The sudden shift to remote work environment during the pandemic increased the workloads for the IT personnel and created new priorities
The shift to a remote work environment meant that enterprises needed to ensure seamless productivity and consistent security. Setting up VPNs and shipping of new equipment to employees are all part of the shift. To normalize the situation, IT departments are consistently fine-tuning the WFH processes and different strategies like access control.
CIOs say that some IT decision-makers believe that their budgets will continue to be the same. Around the same number of executives believe that a decrease in the IT budget is certain. Thus, it boils down that IT leaders will be required to focus on the budget, logistics, operational efficiency, and cost control.
To taste success in the new environment, IT departments must identify sections to cut costs and boost user efficiency effectively. They have to also focus on increasing security via high-impact projects and quick successes. The IT service desk is a critical area to be evaluated. Identifying common issues that traditionally drove the service desk calls and mode of address, can be a good initiating step.
Locally cached credentials and expired passwords
CIOs say that pre-COVID, the top service desk call driver requested for password resets. The situation hasn’t changed much in the current scenario. Organizations have seen a gradual increase in calls related to expired passwords and locally cached or stored credentials.
Many enterprises still utilize regular periodic password expiration methods. Security leaders believe that this practice results in poor password practices; however, it remains a compliance need. The users of such enterprises will not receive the password expiry notifications when they are off-network. As a result, the users will not be able to log in when they try to connect to the VPNs, as the system depends on expired passwords for authentication.
Security leaders clarify that even when an organization has deployed password reset solutions that notify users of imminent password expiration, the locally cached credential will go out of sync with the latest password when its reset remotely. This could result in a lockout. IT service desks will need to intervene in both cases, it not only results in increased costs but also results in security gaps as most service desks don’t have secure user verification.
Some security standard bodies like NCSC and NIST suggest complete removal of password expiration services and recommend forced password changes when successful detection of leaked passwords occur. However, this is a counterproductive move, as enterprises will be exposed to threat actors for extended periods. It may take more than two hundred days on average to identify that a breach has occurred.
CIOs suggest that the better move is to deploy stronger and smarter policies that reward users with spaced out password changes depending on their password’s strength and length. Such solutions will also have the capacity to block the utilization of compromised, leaked, or weak passwords.

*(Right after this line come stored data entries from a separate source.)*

import Mathlib.AlgebraicGeometry.Geometrically.Connected
import Literature.AlgebraicGeometry.Motives.FamiliesVHS
import Literature.AlgebraicGeometry.HodgeTheory.HodgeConjecture
import HarnessLib

/-!
# The Hodge conjecture for fourfolds fibred over a surface by surfaces of geometric genus zero
# (Arapura 2022, Cor. 1.5)

Topic `Literature/AlgebraicGeometry/HodgeTheory`. One NAMED FACT (D-0014, `def … : Prop`, users
take `(h : Arapura2022_hodgeConjecture_fourfold_fibredBySurfaces_pg_zero)`), vendored for route
HodgeConjecture/NoetherLefschetzOneUp: it grounds the support item
`Summit.HodgeConjecture.HodgeConjecture.Theses.NoetherLefschetzOneUp.LevelZeroNets` (base `Y = ℙ²`;
the item's conclusion "rational `(2,2)`-classes lie in algebraic ⊔ vertical classes" is WEAKER than
the printed "the Hodge conjecture holds for `X`", and the item does not spell out the connectedness
of ALL fibres — see "Rendering").

Source read (this session, held `paper:arxiv-2103.05038` = Pacific J. Math. 319 (2022) 233–258),
verbatim:

* §1 (standing hypotheses, arXiv p. 3): "let us suppose that `f : X → Y` is a surjective morphism
  with connected fibres between smooth projective varieties. We suppose also that `dim Y < dim X`.
  […] choose a nonempty Zariski open subset `U ⊂ Y`, such that `f` is smooth over `U`, and let
  `V = f⁻¹U`."
* Cor. 1.4: "Suppose that `dim X = 4`, and `dim Y = m`. If the cycle map
  `□^{2,m} : Gr^m_L CH²(V) → Hodge(H^m(U, R^{4-m} f_*ℚ)(2))` is surjective, then the Hodge
  conjecture holds for `X`. In particular, this is the case if `Hodge(H^m(U, R^{4-m} f_*ℚ)(2)) = 0`."
  — followed by "The corollary also implies a result of Conte and Murre that the Hodge conjecture
  holds for uniruled fourfolds. Similarly, the conjecture holds for fourfolds fibred by surfaces
  with trivial geometric genus:"
* **Cor. 1.5**: "Suppose that `dim X = 4`, and `dim Y = 2`, and the general fibre of `f : X → Y`
  is a surface with `p_g = 0`. Then the Hodge conjecture holds for `X`." (Proof: relative Hilbert
  scheme, divisors `Z₁, …, Z_N ⊂ X_y` spanning `H²(X_y, ℚ)` by Lefschetz `(1,1)` since
  `p_g(X_y) = 0`, spread to relative divisors `𝒵_i` after a finite base change,
  `H²(U, R²f_*ℚ) ≅ ⊕_i H²(U, ℚ) ∪ [𝒵_i]`, and Lefschetz `(1,1)` on the base.)
* Remark 1.6 (not vendored: needs the transcendental sub-variation `T ⊆ R²f_*ℚ|_U`, no carrier in
  the tree): "the Hodge conjecture holds for `X`, if `Hodge(H²(U, T)(2)) = 0`."

## Rendering

* "smooth projective varieties", `dim X = 4`, `dim Y = 2`: the tree's
  `Motives.IsSmoothProjective 4 X`, `Motives.IsSmoothProjective 2 Y` (smooth of the stated relative
  dimension over `Spec ℂ`, projective, geometrically irreducible).
* "surjective morphism with connected fibres": `f : X ⟶ Y` over `Spec ℂ` with
  `Function.Surjective f.left.base` and Mathlib's `GeometricallyConnected f.left` (every
  scheme-theoretic fibre `X ×_Y Spec K` connected — for a proper morphism of complex varieties the
  usual meaning of "connected fibres", cf. `Morphisms/SteinFactorization.lean`).
* "the general fibre of `f` is a surface with `p_g = 0`": there is a Zariski-closed `T ⊊ Y` such
  that the fibre `fiberOver f s` over every `ℂ`-point `s ∉ T` is a smooth projective surface
  (`IsSmoothProjective 2`) admitting a Hodge model `A` with `h^{2,0} = dim_ℂ H^{2,0}(X_s) = 0`
  (`Module.finrank ℂ (A.hodgePQ 2 2 0) = 0`; all Hodge models give the same `H^{p,q}`,
  `hodgePQ_independent_of_hodgeModel`). This is exactly the fibre hypothesis of the route items
  `LevelZeroNets` / `K3TypeNets` / `GeneralTypeNets` (with `= 0`, `= 1`, `≥ 2`).
* "the Hodge conjecture holds for `X`": the cycle conjunct of `HodgeConjectureFor 4 X` — every
  rational class of Hodge type `(p,p)` in `H²ᵖ(X(ℂ); ℂ)` lies in `algebraicClasses X p`, for every
  `p` (the anti-vacuity conjunct `Nonempty (HodgeModel 4 X)` of `HodgeConjectureFor` is a separate
  theorem, `nonempty_hodgeModel`, and is not part of what Cor. 1.5 asserts).

To instantiate the fact on the route item (`Y := Motives.projectiveSpace 2 ℂ`) a prover needs
`Motives.isSmoothProjective_projectiveSpace_holds ℂ 2` and the connectedness of all fibres of a
surjective `f : X → ℙ²` whose general fibre is (geometrically) irreducible — Stein factorisation
towards a normal base (`Morphisms.geometricallyConnected_towards_normal`, Stacks 0AY8); the item is
therefore NOT a mere specialisation of the fact (noted on stmt-HodgeConjecture-11602).

## References

* [Arapura2022] D. Arapura, *Hodge cycles and the Leray filtration*, Pacific J. Math. 319 (2022)
  233–258 = arXiv:2103.05038, §1, Thm. 1.2, Cor. 1.4, **Cor. 1.5**, Remark 1.6.
* [ConteMurre1978] A. Conte, J. P. Murre, *The Hodge conjecture for fourfolds admitting a covering
  by rational curves*, Math. Ann. 238 (1978) 79–88 (the uniruled case recovered by Cor. 1.4).
* [Deligne2000] P. Deligne, *The Hodge conjecture*, Clay problem description, §1.
-/

noncomputable section

open CategoryTheory AlgebraicGeometry

namespace Literature.AlgebraicGeometry.HodgeTheory

open Literature.AlgebraicGeometry.Motives

/-- **Arapura 2022, Cor. 1.5: the Hodge conjecture holds for a smooth projective fourfold fibred
over a smooth projective surface, with connected fibres, by surfaces of geometric genus zero.**
"Suppose that `dim X = 4`, and `dim Y = 2`, and the general fibre of `f : X → Y` is a surface
with `p_g = 0`. Then the Hodge conjecture holds for `X`" — under the standing hypotheses of §1:
`f` a surjective morphism with connected fibres between smooth projective complex varieties.
Rendering (module docstring): `GeometricallyConnected f.left` for "connected fibres"; the general
fibre condition through a proper Zariski-closed `T ⊊ Y` off which the `ℂ`-fibres `fiberOver f s`
are smooth projective surfaces with a Hodge model having `dim H^{2,0} = 0`; conclusion = the cycle
conjunct of `HodgeConjectureFor 4 X` (all `p`). Grounds
`Summit.HodgeConjecture.HodgeConjecture.Theses.NoetherLefschetzOneUp.LevelZeroNets` (base `ℙ²`,
weaker conclusion; the item leaves the connectedness of the special fibres to Stein
factorisation). [cite: Arapura2022, Cor. 1.5 (with §1 and Cor. 1.4)] -/
def Arapura2022_hodgeConjecture_fourfold_fibredBySurfaces_pg_zero : Prop :=
  ∀ ⦃X Y : SchemeOver ℂ⦄ (f : X ⟶ Y), IsSmoothProjective 4 X → IsSmoothProjective 2 Y →
    Function.Surjective f.left.base → GeometricallyConnected f.left →
    (∃ T : Set Y.left, IsClosed T ∧ T ≠ Set.univ ∧
      ∀ s : AlgPoints Y ℂ, s.pt ∉ T →
        IsSmoothProjective 2 (fiberOver f s) ∧
          ∃ A : HodgeModel 2 (fiberOver f s), Module.finrank ℂ ↥(A.hodgePQ 2 2 0) = 0) →
    ∀ (p : ℕ) (c : complexBetti X (2 * p)),
      IsRationalClass c → IsOfHodgeType 4 X (2 * p) p p c → c ∈ algebraicClasses X p

/-! ### Consequences -/

namespace Arapura2022_hodgeConjecture_fourfold_fibredBySurfaces_pg_zero

/-- With a Hodge model in hand (the tree's `nonempty_hodgeModel`, or any other source), Cor. 1.5
gives the full `HodgeConjectureFor 4 X`. [cite: Arapura2022, Cor. 1.5] -/
theorem hodgeConjectureFor (h : Arapura2022_hodgeConjecture_fourfold_fibredBySurfaces_pg_zero)
    {X Y : SchemeOver ℂ} (f : X ⟶ Y) (hX : IsSmoothProjective 4 X) (hY : IsSmoothProjective 2 Y)
    (hf : Function.Surjective f.left.base) (hconn : GeometricallyConnected f.left)
    (hgen : ∃ T : Set Y.left, IsClosed T ∧ T ≠ Set.univ ∧
      ∀ s : AlgPoints Y ℂ, s.pt ∉ T →
        IsSmoothProjective 2 (fiberOver f s) ∧
          ∃ A : HodgeModel 2 (fiberOver f s), Module.finrank ℂ ↥(A.hodgePQ 2 2 0) = 0)
    (hA : Nonempty (HodgeModel 4 X)) : HodgeConjectureFor 4 X :=
  ⟨hA, h f hX hY hf hconn hgen⟩

/-- The degree-four instance used by route NoetherLefschetzOneUp (`p = 2`): every rational
`(2,2)`-class of such a fourfold is algebraic — in particular it lies in
`algebraicClasses X 2 ⊔ V` for any submodule `V` (the route's "algebraic ⊔ vertical" form).
[cite: Arapura2022, Cor. 1.5] -/
theorem span_le_sup (h : Arapura2022_hodgeConjecture_fourfold_fibredBySurfaces_pg_zero)
    {X Y : SchemeOver ℂ} (f : X ⟶ Y) (hX : IsSmoothProjective 4 X) (hY : IsSmoothProjective 2 Y)
    (hf : Function.Surjective f.left.base) (hconn : GeometricallyConnected f.left)
    (hgen : ∃ T : Set Y.left, IsClosed T ∧ T ≠ Set.univ ∧
      ∀ s : AlgPoints Y ℂ, s.pt ∉ T →
        IsSmoothProjective 2 (fiberOver f s) ∧
          ∃ A : HodgeModel 2 (fiberOver f s), Module.finrank ℂ ↥(A.hodgePQ 2 2 0) = 0)
    (V : Submodule ℂ (complexBetti X (2 * 2))) :
    Submodule.span ℂ {c : complexBetti X (2 * 2) | IsRationalClass c ∧ IsOfHodgeType 4 X (2 * 2) 2 2 c}
      ≤ algebraicClasses X 2 ⊔ V := by
  refine le_trans (Submodule.span_le.mpr ?_) le_sup_left
  rintro c ⟨hc, hpp⟩
  exact h f hX hY hf hconn hgen 2 c hc hpp

end Arapura2022_hodgeConjecture_fourfold_fibredBySurfaces_pg_zero

end Literature.AlgebraicGeometry.HodgeTheory

end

Implement solutions that can notify users when using the VPN that they have to change the password proactively before it expires. A self-service password reset solution is one such measure that can update locally cached ID and passwords. It is the most optimal solution for reducing the IT service desk’s high-volume calls and freeing up IT personnel.
User lockouts and device encryptions
CIOs believe that the remote working and increased utilization of encrypted devices to ensure secure and remote working were the main reasons for increasing lockout calls. Many solutions that allow authentication of users to decrypt devices are available. Often enterprises rely on other encryption solutions for managing and retrieving the keys. Employing a third-party solution for the self-service key recovery is also a popular solution among the CIOs. It is vital to ensure that it is available remotely and follow secure user verification protocols when providing the recovery key.